Who do Palestinians think is going to clean up after them, their Mothers?

Here, we are told, there are other problems that are bigger, more important, more pressing than pollution and the environment. “Politics”, for example, is both the explanation of what is wrong, and of why we can do nothing about it.

Yet, every hour of every day, the problem is growing.

Who do Palestinians think is going to clean up after them?

Why can’t Palestinians take care about their garbage, and throw it away properly?

Here, in Jerusalem, the conventional Palestinian wisdom is that the “municipality” — that is, of Jerusalem, Israel — refuses to come to Palestinian areas because (1) they discriminate against Arabs, (2) have an enormous disdain for Palestinians, or (3) are afraid of Palestinians.

The municipality takes our money (Arnona, the municipal tax), but refuses to provide us services, many Palestinians say. A few Palestinians say: we pay Arnona, but we refuse to ask the municipality for services, because we may be accused of “collaboration”.
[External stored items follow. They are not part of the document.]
/-! ## §4 Trivial centre: `π = 1`, `E F = αP`, `F E = α(1 − P)` -/

/-- **`E F = αP` and `F E = α(1 − P)` when `𝔥⁺ = ℂE`, `𝔥⁻ = ℂF` and `𝔥_ℂ` has TRIVIAL CENTRE** (every element of `𝔥_ℂ`
commuting with `𝔥_ℂ` vanishes — e.g. `𝔥` semisimple): the central element `(2P − 1)(1 − π)` of §3 vanishes, so `1 − π =
(2P−1)²(1 − π) = 0`, `E F + F E = α` and its two corners are `E F = αP`, `F E = α(1 − P)` — the conclusion of the rank-three
theorem `exists_projE_mul_projF_eq_smul` in the type-III position (`V_ℂ = E V_ℂ ⊕ F V_ℂ ≅ std ⊗ W`).
[cite: MoonenZarhin1999LowDim, §2 and (2.3)] [cite: FultonHarris1991, Lecture 11 (§11.1)] -/
theorem projE_mul_projF_eq_smul_of_plusLine (H : HodgeStructure V n) (ψ : H.Polarization) (hn : n = 1)
    (e : Module.Basis S ℂ (ℂ ⊗[ℚ] V)) (hF : ∀ a, H.F a = Submodule.span ℂ (e '' {σ | a ≤ deg σ}))
    (hFc : ∀ a, complexConj (H.F a) = Submodule.span ℂ (e '' {σ | deg σ ≤ n - a}))
    (hdeg : ∀ σ, deg σ = 0 ∨ deg σ = 1) {X : Module.End ℚ V} (hX : X ∈ H.hodgeLie) (hXE : X ∉ H.endAlg)
    (hplus : ∀ Y ∈ H.hodgeLieC, ∃ c : ℂ,
      gradingEnd e deg * Y * (1 - gradingEnd e deg) = c • (gradingEnd e deg * X.baseChange ℂ * (1 - gradingEnd e deg)))
    (hminus : ∀ Y ∈ H.hodgeLieC, ∃ c : ℂ,
      (1 - gradingEnd e deg) * Y * gradingEnd e deg = c • ((1 - gradingEnd e deg) * X.baseChange ℂ * gradingEnd e deg))
    (hcent : ∀ W ∈ H.hodgeLieC, (∀ Y ∈ H.hodgeLieC, W * Y = Y * W) → W = 0) :
    ∃ α : ℂ, α ≠ 0 ∧
      (gradingEnd e deg * X.baseChange ℂ * (1 - gradingEnd e deg)) *
          ((1 - gradingEnd e deg) * X.baseChange ℂ * gradingEnd e deg) = α • gradingEnd e deg ∧
      ((1 - gradingEnd e deg) * X.baseChange ℂ * gradingEnd e deg) *
          (gradingEnd e deg * X.baseChange ℂ * (1 - gradingEnd e deg)) = α • (1 - gradingEnd e deg) ∧
      (gradingEnd e deg * X.baseChange ℂ * (1 - gradingEnd e deg)) *
            ((1 - gradingEnd e deg) * X.baseChange ℂ * gradingEnd e deg) +
          ((1 - gradingEnd e deg) * X.baseChange ℂ * gradingEnd e deg) *
            (gradingEnd e deg * X.baseChange ℂ * (1 - gradingEnd e deg)) = α • 1 := by
  classical
  obtain ⟨α, hα, hEFE, hFEF⟩ := exists_smul_of_plusLine H ψ hn e hF hFc hdeg hX hXE hplus hminus
  obtain ⟨hZ, hZc⟩ := commute_theta_mul_one_sub_projector_of_plusLine H ψ hn e hF hFc hdeg hX hXE hplus hminus hα
    hEFE hFEF rfl
  obtain ⟨-, -, hPQ', -, -, -, -, -, -, -, -⟩ := idealProjector_identities e hdeg X hα hEFE hFEF rfl
  set P := gradingEnd e deg with hP
  set Yx := X.baseChange ℂ with hY
  set E := P * Yx * (1 - P) with hEdef
  set F := (1 - P) * Yx * P with hFdef
  set Q : Module.End ℂ (ℂ ⊗[ℚ] V) := α⁻¹ • (E * F + F * E) with hQdef
  have hPP : P * P = P := gradingEnd_mul_gradingEnd_of_deg e hdeg
  have hZ0 : ((2 : ℂ) • P - 1) * (1 - Q) = 0 := hcent _ hZ hZc
  have hQ1 : Q = 1 := by
    have h := congrArg (fun T => ((2 : ℂ) • P - 1) * T) hZ0
    simp only [← mul_assoc, theta_mul_theta hPP, one_mul, mul_zero] at h
    exact (sub_eq_zero.1 h).symm
  have hsum : E * F + F * E = α • (1 : Module.End ℂ (ℂ ⊗[ℚ] V)) := by
    have h : α • Q = E * F + F * E := by rw [hQdef, smul_smul, mul_inv_cancel₀ hα, one_smul]
    rw [← h, hQ1]
  rw [hQ1, mul_one] at hPQ'
  have hEF : E * F = α • P := by rw [hPQ', smul_smul, mul_inv_cancel₀ hα, one_smul]
  refine ⟨α, hα, hEF, ?_, hsum⟩
  have h2 : F * E = α • (1 : Module.End ℂ (ℂ ⊗[ℚ] V)) - E * F := by rw [← hsum]; abel
  rw [h2, hEF, smul_sub]
/-!
# FunctionalMining — static production and pressure bounds for `∫|S|⁴` on `T³`
# (row `ES.absS.q=4|T_LD|G1`)

Search for candidate a priori estimates; no regularity claim. Cell `pub-nsfunc`, prove seat
(gen 9). With `Q = |S|²`, `B_n = ∫ Q^{n/2}` (`B₂ = ℰ`, `B₄ = ∫|S|⁴`), `I = ∫ Q ∑ₖ∑ᵢⱼ(∂ₖSᵢⱼ)²`,
`g = ∑ₖ‖∂ₖu‖²`: the two source terms of the `∫|S|⁴` balance (`StrainWeightedBalance` with
`Ψ(s) = s²`), the nonlinear one `X_N = ∫ Q ∑ᵢⱼSᵢⱼ∑ₖ(∂ᵢu)ₖ(∂ₖu)ⱼ` and the pressure one
`X_P = ∫ Q ∑ᵢⱼSᵢⱼ∂ᵢ∂ⱼp`, satisfy `|X|¹⁴ ≤ K' B₄⁶ B₂⁵ I⁹` — the same exponent pattern as the
vorticity row `E.q=4` (`VorticityL4.production_pow_fourteen_le`), from the Cauchy–Schwarz steps of
`StrainL4Pointwise`, Calderón–Zygmund twice (`‖∇u‖₈ ≲ ‖S‖₈`, `StrainCZ`; `‖∇²p‖₄ ≲ ‖|∇u|²‖₄`,
`Torus.exists_pressureHessian_Ls_le_gradSq`) and the codomain-generic top node
`∫|S|¹² ≤ C_T I³` (`StrainFlat.exists_strainSq_pow_six_le_cube`).

## Main statements

* `exists_integral_gradSq_pow_four_le_strain` — `∫g⁴ ≤ K ∫Q⁴` (CZ, `s = 8`).
* `exists_integral_hess_pow_four_le` — `∫|∂ᵢ∂ⱼp|⁴ ≤ C ∫g⁴` along unforced solutions (CZ, `q = 4`).
* `nonlinear_production_bound`, `pressure_production_bound` — `|X|¹⁴ ≤ K' B₄⁶ B₂⁵ I⁹`.
-/

noncomputable section

open MeasureTheory Finset Set
open scoped InnerProductSpace RealInnerProductSpace ContDiff

namespace Summit.NavierStokesRegularity.FunctionalMining

open Literature.Analysis.FunctionSpaces Literature.Analysis.FunctionSpaces.Torus
  Literature.Analysis.FluidPDE

namespace StrainL4

/-! ## 1. Calderón–Zygmund in natural powers -/

/-- **`∫(∑ₖ‖∂ₖv‖²)⁴ ≤ K ∫|S|⁸`** for smooth divergence-free `v` on `T³` (the strain
Calderón–Zygmund estimate `StrainTensor.exists_gradLs_le_strainLs` at `s = 8`, eighth power).
[cite: MajdaBertozziCUP2002, §11.1 with Prop. 10.6] -/
theorem exists_integral_gradSq_pow_four_le_strain :
    ∃ K : ℝ, 0 ≤ K ∧ ∀ v : UnitAddTorus (Fin 3) → EuclideanSpace ℝ (Fin 3), IsSmooth v →
      IsDivFree v →
      ∫ x, (∑ k, ‖partialDeriv k v x‖ ^ 2) ^ 4 ≤ K * ∫ x, torusStrainSqAt v x ^ 4 := by
  obtain ⟨K, hK0, hK⟩ := StrainTensor.exists_gradLs_le_strainLs (s := 8) (by norm_num)
  refine ⟨K ^ 8, by positivity, fun v hv hdiv => ?_⟩
  have h := hK v hv hdiv
  have e1 : ∫ x, Real.sqrt (∑ j, ‖partialDeriv j v x‖ ^ 2) ^ (8 : ℝ) =
      ∫ x, (∑ k, ‖partialDeriv k v x‖ ^ 2) ^ 4 :=
    integral_congr_ae (ae_of_all _ fun x => by
      show Real.sqrt (∑ j, ‖partialDeriv j v x‖ ^ 2) ^ (8 : ℝ) = (∑ k, ‖partialDeriv k v x‖ ^ 2) ^ 4
      exact VorticityL4.sqrt_rpow_eight (Finset.sum_nonneg fun k _ => sq_nonneg _))
  have e2 : ∫ x, Real.sqrt (torusStrainSqAt v x) ^ (8 : ℝ) = ∫ x, torusStrainSqAt v x ^ 4 :=
    integral_congr_ae (ae_of_all _ fun x => by
      show Real.sqrt (torusStrainSqAt v x) ^ (8 : ℝ) = torusStrainSqAt v x ^ 4
      exact VorticityL4.sqrt_rpow_eight (torusStrainSqAt_nonneg v x))
  rw [e1, e2] at h
  exact VorticityL4.le_of_rpow_inv_eight_le (integral_nonneg fun x => by positivity)
    (integral_nonneg fun x => pow_nonneg (torusStrainSqAt_nonneg v x) 4) h
import Summits.QuantumFields.YangMills.Theorems.BalabanUVNodesN16HolderMSAtTupleReadingBinderGeneric
import Summits.QuantumFields.YangMills.Theorems.BalabanUVNodesRateReadingOfRecord13CoPR

/-!
# Route «BalabanUVNodes», cluster K4 «SpineRates» — node N16 = NE3: THE R-β″ CONJUNCT AT THE LEVEL-SELECTED TUPLE READING OF dag-n22-e's CoPR READING OF RECORD
# `rateCarriersOfRecord₁₃CoPR (readingOfRecord₁₃CoPR w1 ℓ₃ ne2 ne1) · · · · · (ksel …)` (CoPR edition — v1.6, `Provisos₁₃CoPR`-keyed, CoPR datum) — the MS β-conjunct
# «`∀ F θ hc, (Rg F θ →) θ.Admissible F N → ∀ g₀ os, N16HolderMSAt (…).ne3 β`» is ONE `N16HolderMSAt` per family (`hpin := rfl` in the BINDER-GENERIC module 29ᴳᴳᴳ), and
# ★ THE MS N16 LINE at that reading

CoPR EDITION (director-ym №169 H1 ∕ №174 PRESS WORD ∕ №176 — FINDING №8 = LOCATED-8; node00-def-T FILE 25 `Node00/Record13CoPR.lean` p529474 + FILE 26T
`Node00/Record13SepCoPR.lean` p529780, KEY-RULE-25 ∕ `KEYMAP-Record13-v1.6.md`; plan g69 rev 22 (commit 2d048f7e82a7); dag-lead WORDS-142 l.19649 — 2026-08-27): RECORD 13 v1.6
adds the RUN-INDEXED residual 𝐓-weight slot — `structure Stage13RParams … extends Stage13Params` with the one new field `Zr : (p : B12.RunParams) → TkResidualW Fam N (FluctV N) p.K`,
proviso `Stage13RParams.Provisos₁₃CoPR` (the v1.2 core rows verbatim at `θ.toStage13Params` + `zrLaws ∕ zrLocal`), `towerOfRecord₁₃CoPR ∕ datumOfRecord₁₃CoPR`, record class
`IsRecordOfRecord₁₃CCoPR`, guard `Stage13RParams.ZrUnity`; node00-def-RR-2's key `Node00/Record13DatumKeyCoPR` (`IsDatumOfRecord₁₃CCoPR(On∕N)`, `.params ∕ .provisos ∕ .admissible`,
`isDatumOfRecord₁₃CCoPR_datumOfRecord₁₃CoPR`, the guard of record `unityNondeg₁₃R`) and dag-n22-e's (T-RATE) layer-B ∕ reading-of-record CoPR ports (`RateReading₁₃CoPR`,
`rateCarriersOfRecord₁₃CoPR`, `RRec₁₃CoPR`, `RRec₁₃CoPROn`, `readingOfRecord₁₃CoPR`, …) followed; the items K0⁶–K3⁶ (stmt-QuantumFields-20506–20509) key on v1.6 `Provisos₁₃SepCoPR` ∕
`datumOfRecord₁₃SepCoPR` (= `datumOfRecord₁₃CoPR θ h.toCore`, `rfl`), bg-blind consumer storeys on `Provisos₁₃CoPR` at the CoPR datum (director-ym №174 (3): «pens port their OWN
files»).  THIS FILE is the TOKEN TWIN of this seat's v1.5 module `…N16HolderMSAtTupleReading13CoP` (p527279) under T₆: binder `(θ : Stage13Params F N) ↦ (θ : Stage13RParams F N)`
(regimes `Rg`, run-length selectors `ksel`, tuple readings `rr` re-typed with it; `θ.Admissible F N` read through the parent structure), `Provisos₁₃Core ↦ Provisos₁₃CoPR`, every
`…CoP…` record ∕ key ∕ home ∕ reading ∕ module stem `↦ …CoPR…` — statements = the v1.5 statements under that map; proofs VERBATIM; θ-free names (RR-1's `ne3ConstLayerOfRecord₁₁` ∕
`ne3NperOfRecord₁₁` ∕ `ne3DomOfRecord₁₁`, `InEndRegime`, `LeafSlot`, the AT slots, dag-n16-c's β-kit, …) VERBATIM; stage-free lemmas NOT re-declared (imported BY NAME); N16 reads no field
of the key (no `Zr`, no `Zt`, no `bg`, no transport face — KEY-RULE-25's SITE-RULE has no site in this file); the tuple-currency (K3 `KeyedRates rr`) conjuncts are CITED from this
seat's BINDER-GENERIC modules `…N16AtTupleReadingBinderGeneric` ∕ `…N16HolderMSAtTupleReadingBinderGeneric` (generation 8, p530924 ∕ p531947: key type, proviso and admissibility
are variables; every binder's storey is an instance by unification).  NOTE (LOCATED-4∕5 of dag-n16-e ∕ dag-n16-c): every «THE N16 LINE» keyed on the law-free univ sub-family is
VACUOUS as stated (n16-c F49); the LIVE lines carry N05's conjunct at the pinned all-torus proper sub-index (`…AllTorusAtRecord13CoPR`).  The v1.5 CoP ∕ Co ∕ ⁗ ∕ ‴ siblings and
the item ids they name are ASIDES (kind `aside` since rev 22); the lane is K3⁶ `SpineGivenEndpointR13SepCoPR` = stmt-QuantumFields-20509 (dag-lead WORDS-142), filed
`--kind proof --supports stmt-QuantumFields-20509 --as helper`.

Cell `pub-ymgap`, seat `pub-ymgap-dag-n16-e` (R134 acceleration seat (a), strategy s2 = BY-NAME KNIT at the record; HUMAN RULING D-0062; chair R424 venue), generation 8,
module 29ᴿ (THEOREMS ONLY, 0 `def`, 0 `sorry`).  `--kind proof --supports stmt-QuantumFields-20509 --as helper` (dag-lead KEY MAP).  `bears_on: R4∕N16 · edge N05 → N16 · out-edge N16 → N21`.
Over module 29ᴳᴳ (`n16HolderMS_tupleReading(On)_iff_ofRecord`, ★ `n16HolderMS_tupleReadingOn_ofRecord_of_window_linear` — through it this seat's (F2-MS) `…N16HolderMSSlotWindow`,
(E2-MS) `…N16HolderMSLeafSlot`, (E1-MS) `…N16HolderMSRegime`, dag-n16-c's `…N16HolderMSDefs`) and dag-n22-e's 6″ᶜ `…RateReadingOfRecord13CoPR` (`readingOfRecord₁₃CoPR`,
`rateCarriersOfRecord₁₃CoPR`).

CONTENT.
§2 AT THE LEVEL-SELECTED TUPLE READING OF dag-n22-e's CoPR READING OF RECORD (`w1`∕`ne2`∕`ne1`∕`ksel` generic, every `hpin := rfl`) — `n16HolderMS_tupleReadingOfRecordCoPR_iff`,
  `n16HolderMS_tupleReadingOfRecordCoPROn_iff`, ★ `n16HolderMS_tupleReadingOfRecordCoPROn_of_window_linear` (THE MS N16 LINE: N05's `Thm4Body` ∕ `Prop3Body` on the univ
  sub-family of `zdGF3 (M_N ℂ) F.L β (len F)` with the MS length letter + N07's `LeafH3sup`, once per GUARDED family carrying an admissible tuple with the core proviso).

HONEST FRAMING.  Kernel bookkeeping by name; no estimate; N05's `Thm4Body` ∕ `Prop3Body` and N07's `LeafH3sup` are HYPOTHESES asserted for no family; `N16HolderMSAt · β` is
dag-n16-c's CANDIDATE wording for R-β″ (UNRULED; nothing of record edited); `w1` ∕ `ne2` ∕ `ne1` ∕ `ksel` are PARAMETERS ∕ residual DATA; no admissible Stage-13 tuple with the core
proviso (a fortiori with any guarded proviso of record) is claimed to exist (K0 OPEN at every edition); nothing of Bałaban's asserted; **N16 ∕ NE3 is NOT discharged**;
count-neutral (typed 28∕28 · discharged 5∕27, A 5∕28 UNMOVED); one finite four-torus at fixed ε — NOT ℝ⁴, NOT infinite volume, NOT OS, NOT a mass gap, NOT Clay.  No decl below
carries a cite tag (all `[folklore]` bookkeeping).
-/

set_option autoImplicit false

open scoped BigOperators Matrix Matrix.Norms.L2Operator
open NormedSpace

namespace Summit.QuantumFields.YangMills.BalabanUVNodes.N16HolderMSAtTupleReading13CoPR

open Literature.MathematicalPhysics.QuantumFieldTheory.Balaban1983to89
open Literature.MathematicalPhysics.QuantumFieldTheory.Balaban1983to89.T4Continuum (T4Family ULoop)
open B7Prop1Explicit B7Prop2Explicit
open B7Prop3Flat (c3)
open B8LeafModelZd (ZdIdx)
open B8LeafModelZd3 (zdGF3)
open Node00 (Stage13RParams NE3Objects₁₁ NE3Letters₁₁ NE2Objects₁₁ ne3LOfRecord₁₁ ne3ConstLayerOfRecord₁₁ ne3NperOfRecord₁₁ ne3DomOfRecord₁₁ two_le_ne3LOfRecord₁₁ MatA)
open Node00.W1 (ReadingData)
open Summit.QuantumFields.BalabanUV.T4Continuum
open MinimalActionRate (sfClass)
open BlockAverageCurrent (curConst)
open NE3RightInverseSupLetters (frameC)
open NE3.LeafIndexSockets (LeafH3sup)
open YMDAG.UVSplit (NE3Carriers NE1pCarriers RateCarriers ne3OfRecord₁₁ rateCarriersOfRecord₁₃CoPR readingOfRecord₁₃CoPR)
open Summit.QuantumFields.YangMills.BalabanUVNodes.N16HolderMSDefs (N16HolderMSAt)
open Summit.QuantumFields.YangMills.BalabanUVNodes.N16HolderMSRegime (radiusOfRecordHMS constOfRecordHMS)
open Summit.QuantumFields.YangMills.BalabanUVNodes.N16HolderMSAtTupleReadingBinderGeneric (n16HolderMS_tupleReading_iff_ofRecord n16HolderMS_tupleReadingOn_iff_ofRecord
  n16HolderMS_tupleReadingOn_ofRecord_of_window_linear)

noncomputable section

variable {N : ℕ} [NeZero N] (Rg : (F : T4Family) → Stage13RParams F N → Prop) (ℓ : T4Family → NE3Letters₁₁) (β : ℝ)

/-! ## §2 At the LEVEL-SELECTED tuple reading of dag-n22-e's CoPR reading of record (`hpin := rfl`; §1 = module 29ᴳᴳ, cited) -/

section NamedReading

variable (w1 : (F : T4Family) → (θ : Stage13RParams F N) → ReadingData F (MatA N) θ.τ9.M)
  (ne2 : (F : T4Family) → Stage13RParams F N → (ℕ → ℝ) → List (ULoop F) → ℕ → NE2Objects₁₁)
  (ne1 : (F : T4Family) → Stage13RParams F N → (ℕ → ℝ) → List (ULoop F) → NE1pCarriers)
  (ksel : (F : T4Family) → Stage13RParams F N → (ℕ → ℝ) → List (ULoop F) → ℕ)

/-- **THE MS β-CONJUNCT AT THE LEVEL-SELECTED TUPLE READING OF RECORD IS ONE `N16HolderMSAt … β` PER FAMILY CARRYING AN ADMISSIBLE TUPLE**
(`rr F θ hP g₀ os := rateCarriersOfRecord₁₃CoPR (readingOfRecord₁₃CoPR w1 ℓ ne2 ne1) F θ hP g₀ os (ksel F θ g₀ os)`; the component by `rfl`). [folklore] -/
theorem n16HolderMS_tupleReadingOfRecordCoPR_iff :
    (∀ (F : T4Family) (θ : Stage13RParams F N) (hP : θ.Provisos₁₃CoPR F N), θ.Admissible F N → ∀ (g₀ : ℕ → ℝ) (os : List (ULoop F)),
        N16HolderMSAt (rateCarriersOfRecord₁₃CoPR (readingOfRecord₁₃CoPR w1 ℓ ne2 ne1) F θ hP g₀ os (ksel F θ g₀ os)).ne3 β) ↔
      ∀ (F : T4Family), (∃ θ : Stage13RParams F N, θ.Provisos₁₃CoPR F N ∧ θ.Admissible F N) →
        N16HolderMSAt (ne3OfRecord₁₁ F (ne3ConstLayerOfRecord₁₁ F N (ℓ F))) β :=
  n16HolderMS_tupleReading_iff_ofRecord (fun F θ hP g₀ os => rateCarriersOfRecord₁₃CoPR (readingOfRecord₁₃CoPR w1 ℓ ne2 ne1) F θ hP g₀ os (ksel F θ g₀ os)) ℓ β
    fun _ _ _ _ _ => rfl

/-- **… AND GUARDED** (regime `Rg F θ` inside the binder). [folklore] -/
theorem n16HolderMS_tupleReadingOfRecordCoPROn_iff :
    (∀ (F : T4Family) (θ : Stage13RParams F N) (hP : θ.Provisos₁₃CoPR F N), Rg F θ → θ.Admissible F N → ∀ (g₀ : ℕ → ℝ) (os : List (ULoop F)),
        N16HolderMSAt (rateCarriersOfRecord₁₃CoPR (readingOfRecord₁₃CoPR w1 ℓ ne2 ne1) F θ hP g₀ os (ksel F θ g₀ os)).ne3 β) ↔
      ∀ (F : T4Family), (∃ θ : Stage13RParams F N, θ.Provisos₁₃CoPR F N ∧ Rg F θ ∧ θ.Admissible F N) →
        N16HolderMSAt (ne3OfRecord₁₁ F (ne3ConstLayerOfRecord₁₁ F N (ℓ F))) β :=
  n16HolderMS_tupleReadingOn_iff_ofRecord (fun F θ hP g₀ os => rateCarriersOfRecord₁₃CoPR (readingOfRecord₁₃CoPR w1 ℓ ne2 ne1) F θ hP g₀ os (ksel F θ g₀ os)) Rg ℓ β
    fun _ _ _ _ _ => rfl

variable {β} (hβ0 : 0 ≤ β) (hβ1 : β ≤ 1)
  {len : T4Family → Site 4 → ℝ} {c₁ c₁' B₁' cP C₂ B₀β : T4Family → ℝ} {inp : T4Family → B8.B9Inputs} {α b' c' : T4Family → ℝ}
  (hlen : ∀ (F : T4Family) (v : Site 4), 0 < len F v → 1 ≤ len F v) (hlenj : ∀ (F : T4Family) (μ : Fin 4) (j : ℕ), len F (j • e μ) = j)
  (hB₁' : ∀ F, 0 < B₁' F) (hBB : ∀ F : T4Family, 5 * ((4 : ℕ) : ℝ) * F.L * (inp F).B₀ ≤ B₁' F) (hc₁' : ∀ F, 0 < c₁' F)
  (hwin : ∀ (F : T4Family) (α₀ α₁ : ℝ), 0 < α₀ → 0 < α₁ → α₀ + α₁ ≤ c₁' F →
    α₀ + α₁ ≤ c₁ F ∧ C0 4 * (2 * α₀) ≤ 1 / 3 ∧ 4 * α₀ ≤ c2' 4 F.L ∧ 16 * (B₁' F * (α₀ + α₁)) ≤ 1 ∧
    Real.exp (4 * (800 * (((4 : ℕ) : ℝ) + 1) ^ 2 * (((4 : ℕ) : ℝ) + 4)) * α₀) * (1 + 8 * (131072 * (((4 : ℕ) : ℝ) + 1) ^ 2) * (B₁' F * (α₀ + α₁))) ≤ 2 ∧
    2 * (B₁' F * (α₀ + α₁)) ≤ c3 4 F.L ∧ ((4 : ℕ) : ℝ) * F.L * α₁ ≤ 1 / 8 ∧ α₀ ≤ cP F ∧ α₁ ≤ cP F ∧ B₁' F * (α₀ + α₁) ≤ cP F ∧
    2 * (B₁' F * (α₀ + α₁)) ^ 2 + 20 * ((4 : ℕ) : ℝ) * α₀ * (B₁' F * (α₀ + α₁)) + 2 * C₂ F * (B₁' F * (α₀ + α₁)) ^ 2 ≤ α₀ + α₁)
  (hα : ∀ F, 0 < α F) (hα1 : ∀ F, α F ≤ c₁' F / 177)
  (hα2 : ∀ F : T4Family, α F ≤ (ℓ F).Λ₁ / (1770 * (5 * ((4 : ℕ) : ℝ) * F.L * (inp F).B₀) + 1))
  (hα3 : ∀ F : T4Family, α F ≤ c2' 4 F.L / 2)
  (hα4 : ∀ F : T4Family, α F ≤ 1 / ((23040 * (4 : ℝ) ^ 4 * (frameC 4 F.L + 4) ^ 3 + 12) * (1 + curConst 4 F.L) + 1))
  (hα5 : ∀ F, α F ≤ 1 / 10 ^ 9)
  (hg : ∀ F, 0 < (ℓ F).g) (hε0 : ∀ F, 0 < (ℓ F).ε) (hε : ∀ F, (ℓ F).ε < α F)
  (hΛ₁r : ∀ F : T4Family, (ℓ F).Λ₁ ≤ radiusOfRecordHMS N F.L (ne3NperOfRecord₁₁ F 0 0))
  (hb : ∀ F, 0 ≤ (ℓ F).b ∧ (ℓ F).b ≤ (ℓ F).ε / 2) (hC : ∀ F : T4Family, constOfRecordHMS N F.L (ne3NperOfRecord₁₁ F 0 0) (ℓ F).g ≤ (ℓ F).C)
  (hΛ₂' : ∀ F : T4Family, 177 * α F * (5 * ((4 : ℕ) : ℝ) * F.L * B₀β F + 5 * ((4 : ℕ) : ℝ) * F.L * (inp F).B₀) ≤ (ℓ F).Λ₂')
  (hb' : ∀ F, 0 ≤ b' F ∧ b' F ≤ α F / 2048) (hc' : ∀ F, 0 ≤ c' F ∧ c' F ≤ α F / 24)
include hβ0 hβ1 hlen hlenj hB₁' hBB hc₁' hwin hα hα1 hα2 hα3 hα4 hα5 hg hε0 hε hΛ₁r hb hC hΛ₂' hb' hc'

/-- ★ **THE MS N16 LINE AT THE LEVEL-SELECTED TUPLE READING OF RECORD, GUARDED** — the content once per guarded family gives the guarded `KeyedRates` binder at
`rr := rateCarriersOfRecord₁₃CoPR (readingOfRecord₁₃CoPR w1 ℓ ne2 ne1) · · · · · (ksel …)` (§1 at `rfl`; the composer conjoins it with the other five nodes' conjuncts at the same `rr`).
[folklore] -/
theorem n16HolderMS_tupleReadingOfRecordCoPROn_of_window_linear
    (hcontent : ∀ (F : T4Family), (∃ θ : Stage13RParams F N, θ.Provisos₁₃CoPR F N ∧ Rg F θ ∧ θ.Admissible F N) →
      letI : CStarAlgebra (Matrix (Fin N) (Fin N) ℂ) := {}
      B8.Thm4Body (c₁ F) (B₁' F) (fun i : {i : ZdIdx 4 F.L // i.Ω 0 = Set.univ} => (zdGF3 (Matrix (Fin N) (Fin N) ℂ) F.L β (len F) i.1).toGFData) ∧
        B8.Prop3Body (cP F) 4 (F.L : ℝ) (C₂ F) (inp F) (B₀β F)
          (fun i : {i : ZdIdx 4 F.L // i.Ω 0 = Set.univ} => (zdGF3 (Matrix (Fin N) (Fin N) ℂ) F.L β (len F) i.1).toGFData2) ∧
        LeafH3sup 4 F.L (ne3NperOfRecord₁₁ F 0 0) (ℓ F).ε (b' F) (c' F) (ne3DomOfRecord₁₁ F N 0 0)) :
    ∀ (F : T4Family) (θ : Stage13RParams F N) (hP : θ.Provisos₁₃CoPR F N), Rg F θ → θ.Admissible F N → ∀ (g₀ : ℕ → ℝ) (os : List (ULoop F)),
      N16HolderMSAt (rateCarriersOfRecord₁₃CoPR (readingOfRecord₁₃CoPR w1 ℓ ne2 ne1) F θ hP g₀ os (ksel F θ g₀ os)).ne3 β :=
  n16HolderMS_tupleReadingOn_ofRecord_of_window_linear (fun F θ hP g₀ os => rateCarriersOfRecord₁₃CoPR (readingOfRecord₁₃CoPR w1 ℓ ne2 ne1) F θ hP g₀ os (ksel F θ g₀ os))
    Rg ℓ β (fun _ _ _ _ _ => rfl) hβ0 hβ1 hlen hlenj hB₁' hBB hc₁' hwin hα hα1 hα2 hα3 hα4 hα5 hg hε0 hε hΛ₁r hb hC hΛ₂' hb' hc' hcontent

end NamedReading

end

end Summit.QuantumFields.YangMills.BalabanUVNodes.N16HolderMSAtTupleReading13CoPR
In the meantime, the landscape of Palestinian areas is littered — littered — with garbage. It is, I am sorry to have to say, disgusting.

Our efforts to conduct an informal poll about this, it must be reported, have resulted in more resentful or sullen silences than useful answers.

You can just imagine the confused and very annoyed reactions I’ve gotten when I ask, provocatively, “Who do Palestinians think is going to clean up after them, their Mothers?”

In a local shop, I said no thank you, I don’t need a plastic bag for my purchases — and I was told, with the best of intentions — that it was unseemly for a lady to walk around with her purchases, without a plastic bag. So, I will do what I did in Geneva, which is to carry my own bags when I am going shopping. Except for when I forget.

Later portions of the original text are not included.